**Your objective**
Please reproduce the entries below exactly, starting at the first line and ending with the line that holds "# The table".

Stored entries
○ ○ ○ ○ ○

import Summits.CriticalPhenomena.Ising3D.TaylorTableIdentityCLeaf
import Summits.CriticalPhenomena.Ising3D.TaylorTableOddHeadDeltaMergedCells
import Mathlib.Tactic.Linarith
import Mathlib.Tactic.Positivity
import Mathlib.Tactic.Ring
import HarnessLib

/-!
# The table theorem with the CENTRED-FORM identity check (T6 piece (vi)): `checkSC`, `boxExcluded_of_taylorTable_headsC`
(cell `pub-ising3x`, seat boot-1 gen 17; HOME/pub-ising3x-boot-1/b3spine-g17/IDENTITY-B3.md)

HONEST FRAMING: lottery ticket; floor = tightest certified 3D Ising CFT bounds; no exact-solution
claim without a proof. Island framing: certified exclusion region at stated derivative order and
assumptions; not a determination of the 3D Ising critical exponents beyond that.

`TaylorTable.checkIdentity` / `checkS` hard-wire the natural-interval leaf check of the identity kd-certificate and
`boxExcluded_of_taylorTable_heads` discharges obligation (I) with `identity_pos_of_kdCheck`. For slaved-Ψ tables (BOX 3 on)
the identity q-sums cancel ≈ 5 000 : 1 and that check needs O(10³) leaves; the centred-form leaf check `identityLeafC`
(TaylorTableIdentityCLeaf) needs one. This file: (1) `boxExcluded_of_taylorTable_heads_of_identityPos` — the table theorem with
the identity positivity as a PROP hypothesis (proof = `boxExcluded_of_taylorTable_heads` verbatim with that one line abstracted);
(2) `checkIdentityC` / `checkSC` / `checkSC_of_conjuncts` — the structural check with the centred leaf check; (3)
`boxExcluded_of_taylorTable_headsC` — the table theorem from `checkSC`. The old route is untouched. [folklore]
-/

namespace Summit.CriticalPhenomena.Ising3D

open Finset Set
open Literature.MathematicalPhysics.QuantumFieldTheory.ConformalBootstrap3D
open Literature.Analysis.ValidatedNumerics Literature.Analysis.ValidatedNumerics.PolyMP
open Literature.Analysis.ValidatedNumerics.NumericsMP

namespace TaylorTable

variable (T : TaylorTable)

○ ○ ○ ○ ○

**Result of the exercise**
import Summits.CriticalPhenomena.Ising3D.TaylorTableIdentityCLeaf
import Summits.CriticalPhenomena.Ising3D.TaylorTableOddHeadDeltaMergedCells
import Mathlib.Tactic.Linarith
import Mathlib.Tactic.Positivity
import Mathlib.Tactic.Ring
import HarnessLib

/-!
# The table theorem with the CENTRED-FORM identity check (T6 piece (vi)): `checkSC`, `boxExcluded_of_taylorTable_headsC`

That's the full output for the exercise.